Among the entries below, extract exactly the lines that run from the one with "exact hpermψ" through the one with "refine ⟨Θ₁, ?_⟩", both ends included.

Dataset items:
----------

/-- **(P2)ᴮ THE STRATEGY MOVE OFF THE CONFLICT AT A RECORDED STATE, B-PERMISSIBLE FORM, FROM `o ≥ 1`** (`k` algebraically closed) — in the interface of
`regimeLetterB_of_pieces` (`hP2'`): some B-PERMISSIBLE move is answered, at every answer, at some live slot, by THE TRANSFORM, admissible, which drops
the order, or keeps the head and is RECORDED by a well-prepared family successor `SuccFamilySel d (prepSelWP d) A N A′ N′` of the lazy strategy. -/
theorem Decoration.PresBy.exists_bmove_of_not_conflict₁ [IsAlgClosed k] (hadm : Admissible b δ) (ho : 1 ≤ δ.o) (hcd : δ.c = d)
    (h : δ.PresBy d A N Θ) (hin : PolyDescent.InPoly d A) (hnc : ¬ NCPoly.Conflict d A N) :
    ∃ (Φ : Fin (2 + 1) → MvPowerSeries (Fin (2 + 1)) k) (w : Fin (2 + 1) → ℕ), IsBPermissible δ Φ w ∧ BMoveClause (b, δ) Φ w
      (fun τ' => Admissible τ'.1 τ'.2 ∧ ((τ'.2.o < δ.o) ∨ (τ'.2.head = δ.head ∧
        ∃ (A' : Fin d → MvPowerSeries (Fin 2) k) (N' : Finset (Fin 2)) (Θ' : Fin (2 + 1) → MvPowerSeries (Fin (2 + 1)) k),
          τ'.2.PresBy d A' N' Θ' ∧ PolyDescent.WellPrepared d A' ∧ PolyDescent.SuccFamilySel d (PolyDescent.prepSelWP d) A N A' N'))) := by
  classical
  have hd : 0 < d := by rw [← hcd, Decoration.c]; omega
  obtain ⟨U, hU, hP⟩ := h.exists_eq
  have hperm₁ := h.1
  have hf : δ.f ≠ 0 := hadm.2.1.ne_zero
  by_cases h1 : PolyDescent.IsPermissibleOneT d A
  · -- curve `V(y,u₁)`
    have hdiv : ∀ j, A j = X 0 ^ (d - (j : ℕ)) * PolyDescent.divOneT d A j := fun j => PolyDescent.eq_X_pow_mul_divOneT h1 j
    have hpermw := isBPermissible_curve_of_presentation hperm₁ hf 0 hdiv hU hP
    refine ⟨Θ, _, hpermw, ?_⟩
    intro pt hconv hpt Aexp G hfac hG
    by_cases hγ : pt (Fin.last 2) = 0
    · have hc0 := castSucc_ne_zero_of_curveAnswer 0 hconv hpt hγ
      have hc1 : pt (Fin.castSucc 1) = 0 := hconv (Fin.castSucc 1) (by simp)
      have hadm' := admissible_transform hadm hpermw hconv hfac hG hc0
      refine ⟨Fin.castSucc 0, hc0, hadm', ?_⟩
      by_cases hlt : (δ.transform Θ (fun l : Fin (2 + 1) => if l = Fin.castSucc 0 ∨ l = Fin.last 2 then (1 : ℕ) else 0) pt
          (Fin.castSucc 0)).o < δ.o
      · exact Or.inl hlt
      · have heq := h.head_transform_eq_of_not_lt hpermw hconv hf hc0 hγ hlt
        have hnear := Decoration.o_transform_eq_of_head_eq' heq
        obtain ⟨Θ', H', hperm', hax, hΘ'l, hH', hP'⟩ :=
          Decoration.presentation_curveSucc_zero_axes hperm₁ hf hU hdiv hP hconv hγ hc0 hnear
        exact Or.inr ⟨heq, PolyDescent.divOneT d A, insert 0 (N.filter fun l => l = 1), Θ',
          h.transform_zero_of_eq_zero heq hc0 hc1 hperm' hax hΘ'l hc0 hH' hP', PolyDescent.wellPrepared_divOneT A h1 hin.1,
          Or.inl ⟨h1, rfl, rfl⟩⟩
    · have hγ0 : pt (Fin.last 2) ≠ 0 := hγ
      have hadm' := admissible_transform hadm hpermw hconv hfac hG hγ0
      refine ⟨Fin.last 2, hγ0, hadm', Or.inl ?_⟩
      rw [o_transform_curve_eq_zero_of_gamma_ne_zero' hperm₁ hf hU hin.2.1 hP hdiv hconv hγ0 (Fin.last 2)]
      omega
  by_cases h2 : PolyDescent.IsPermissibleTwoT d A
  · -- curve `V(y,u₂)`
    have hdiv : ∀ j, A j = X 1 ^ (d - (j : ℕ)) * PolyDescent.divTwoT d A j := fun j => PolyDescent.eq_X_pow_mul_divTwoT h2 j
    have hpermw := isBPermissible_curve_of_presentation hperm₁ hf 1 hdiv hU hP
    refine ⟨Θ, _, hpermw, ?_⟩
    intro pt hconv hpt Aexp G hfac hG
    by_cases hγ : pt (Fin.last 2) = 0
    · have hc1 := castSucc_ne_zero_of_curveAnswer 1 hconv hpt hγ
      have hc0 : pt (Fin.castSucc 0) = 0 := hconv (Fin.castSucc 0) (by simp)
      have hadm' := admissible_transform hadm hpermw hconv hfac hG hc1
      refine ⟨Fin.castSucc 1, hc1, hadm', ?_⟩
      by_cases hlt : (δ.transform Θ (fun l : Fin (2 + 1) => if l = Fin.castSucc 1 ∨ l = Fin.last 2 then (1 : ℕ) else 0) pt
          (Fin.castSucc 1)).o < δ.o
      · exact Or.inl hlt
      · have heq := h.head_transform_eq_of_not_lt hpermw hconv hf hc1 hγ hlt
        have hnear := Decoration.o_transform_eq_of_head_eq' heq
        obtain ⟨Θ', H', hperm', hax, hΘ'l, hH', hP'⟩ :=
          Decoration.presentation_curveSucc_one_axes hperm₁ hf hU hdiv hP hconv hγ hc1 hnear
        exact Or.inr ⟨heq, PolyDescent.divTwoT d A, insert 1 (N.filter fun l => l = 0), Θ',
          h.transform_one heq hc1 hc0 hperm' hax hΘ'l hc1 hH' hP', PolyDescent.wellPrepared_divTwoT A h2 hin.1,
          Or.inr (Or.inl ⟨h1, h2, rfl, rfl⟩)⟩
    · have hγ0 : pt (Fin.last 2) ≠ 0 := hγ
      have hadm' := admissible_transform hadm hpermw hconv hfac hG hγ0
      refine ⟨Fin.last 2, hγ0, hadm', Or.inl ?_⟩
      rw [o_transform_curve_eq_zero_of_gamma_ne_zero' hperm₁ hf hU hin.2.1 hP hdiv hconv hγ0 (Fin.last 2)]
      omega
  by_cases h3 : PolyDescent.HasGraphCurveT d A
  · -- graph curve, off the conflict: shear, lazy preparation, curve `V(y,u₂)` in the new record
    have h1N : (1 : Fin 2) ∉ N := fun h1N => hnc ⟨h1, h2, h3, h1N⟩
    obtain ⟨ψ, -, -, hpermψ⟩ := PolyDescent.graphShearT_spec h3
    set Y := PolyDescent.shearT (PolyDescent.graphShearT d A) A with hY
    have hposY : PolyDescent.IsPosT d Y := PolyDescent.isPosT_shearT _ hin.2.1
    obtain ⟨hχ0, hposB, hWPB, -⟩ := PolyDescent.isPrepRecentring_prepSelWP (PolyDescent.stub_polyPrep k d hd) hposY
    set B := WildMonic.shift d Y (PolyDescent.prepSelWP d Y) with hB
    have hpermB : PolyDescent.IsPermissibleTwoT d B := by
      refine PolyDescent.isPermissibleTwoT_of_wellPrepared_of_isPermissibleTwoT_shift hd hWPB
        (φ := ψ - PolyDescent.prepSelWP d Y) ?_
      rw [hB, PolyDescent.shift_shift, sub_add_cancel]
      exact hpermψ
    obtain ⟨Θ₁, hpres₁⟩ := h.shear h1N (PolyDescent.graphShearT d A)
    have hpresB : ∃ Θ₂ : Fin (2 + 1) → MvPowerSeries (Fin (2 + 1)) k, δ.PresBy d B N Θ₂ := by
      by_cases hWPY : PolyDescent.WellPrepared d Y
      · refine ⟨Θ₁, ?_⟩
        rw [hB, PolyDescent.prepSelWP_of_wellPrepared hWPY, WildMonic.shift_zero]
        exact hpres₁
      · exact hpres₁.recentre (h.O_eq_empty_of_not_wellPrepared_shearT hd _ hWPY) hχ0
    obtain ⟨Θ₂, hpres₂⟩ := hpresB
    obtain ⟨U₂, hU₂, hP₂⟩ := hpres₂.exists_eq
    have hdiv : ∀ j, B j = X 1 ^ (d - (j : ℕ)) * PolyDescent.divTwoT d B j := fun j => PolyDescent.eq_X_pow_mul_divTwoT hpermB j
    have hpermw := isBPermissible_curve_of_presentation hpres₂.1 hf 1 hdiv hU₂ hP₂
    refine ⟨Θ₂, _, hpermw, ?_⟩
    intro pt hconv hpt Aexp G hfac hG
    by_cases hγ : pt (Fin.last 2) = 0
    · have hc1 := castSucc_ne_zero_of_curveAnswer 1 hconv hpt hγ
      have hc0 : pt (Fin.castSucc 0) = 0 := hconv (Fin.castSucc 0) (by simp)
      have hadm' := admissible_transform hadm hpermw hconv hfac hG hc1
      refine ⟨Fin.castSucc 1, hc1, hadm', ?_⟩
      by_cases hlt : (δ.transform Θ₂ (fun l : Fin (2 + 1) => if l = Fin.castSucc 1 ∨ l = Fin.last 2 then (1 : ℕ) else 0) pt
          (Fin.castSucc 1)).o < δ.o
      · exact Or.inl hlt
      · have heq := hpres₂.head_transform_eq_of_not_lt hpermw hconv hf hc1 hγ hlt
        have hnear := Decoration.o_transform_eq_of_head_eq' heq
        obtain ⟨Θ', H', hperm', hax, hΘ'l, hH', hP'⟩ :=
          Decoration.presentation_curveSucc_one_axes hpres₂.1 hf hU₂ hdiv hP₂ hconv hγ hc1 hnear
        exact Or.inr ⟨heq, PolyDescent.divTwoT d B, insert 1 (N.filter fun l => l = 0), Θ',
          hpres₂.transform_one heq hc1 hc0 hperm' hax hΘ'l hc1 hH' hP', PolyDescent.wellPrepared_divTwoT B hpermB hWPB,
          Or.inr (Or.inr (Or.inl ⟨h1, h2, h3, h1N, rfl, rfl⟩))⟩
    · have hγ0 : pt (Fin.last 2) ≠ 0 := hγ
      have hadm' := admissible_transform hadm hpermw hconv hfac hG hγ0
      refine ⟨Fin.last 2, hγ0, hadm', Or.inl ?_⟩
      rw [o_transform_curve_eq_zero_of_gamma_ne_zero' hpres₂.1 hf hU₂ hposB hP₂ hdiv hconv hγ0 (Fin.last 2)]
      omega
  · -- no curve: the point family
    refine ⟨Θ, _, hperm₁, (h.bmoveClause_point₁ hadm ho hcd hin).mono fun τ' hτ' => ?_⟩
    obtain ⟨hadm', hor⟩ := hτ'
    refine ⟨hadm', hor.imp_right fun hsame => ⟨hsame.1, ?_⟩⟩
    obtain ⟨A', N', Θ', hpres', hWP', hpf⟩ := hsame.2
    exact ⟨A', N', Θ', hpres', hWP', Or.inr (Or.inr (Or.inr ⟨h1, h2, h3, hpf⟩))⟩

----------

TASK OUTPUT:
      exact hpermψ
    obtain ⟨Θ₁, hpres₁⟩ := h.shear h1N (PolyDescent.graphShearT d A)
    have hpresB : ∃ Θ₂ : Fin (2 + 1) → MvPowerSeries (Fin (2 + 1)) k, δ.PresBy d B N Θ₂ := by
      by_cases hWPY : PolyDescent.WellPrepared d Y
      · refine ⟨Θ₁, ?_⟩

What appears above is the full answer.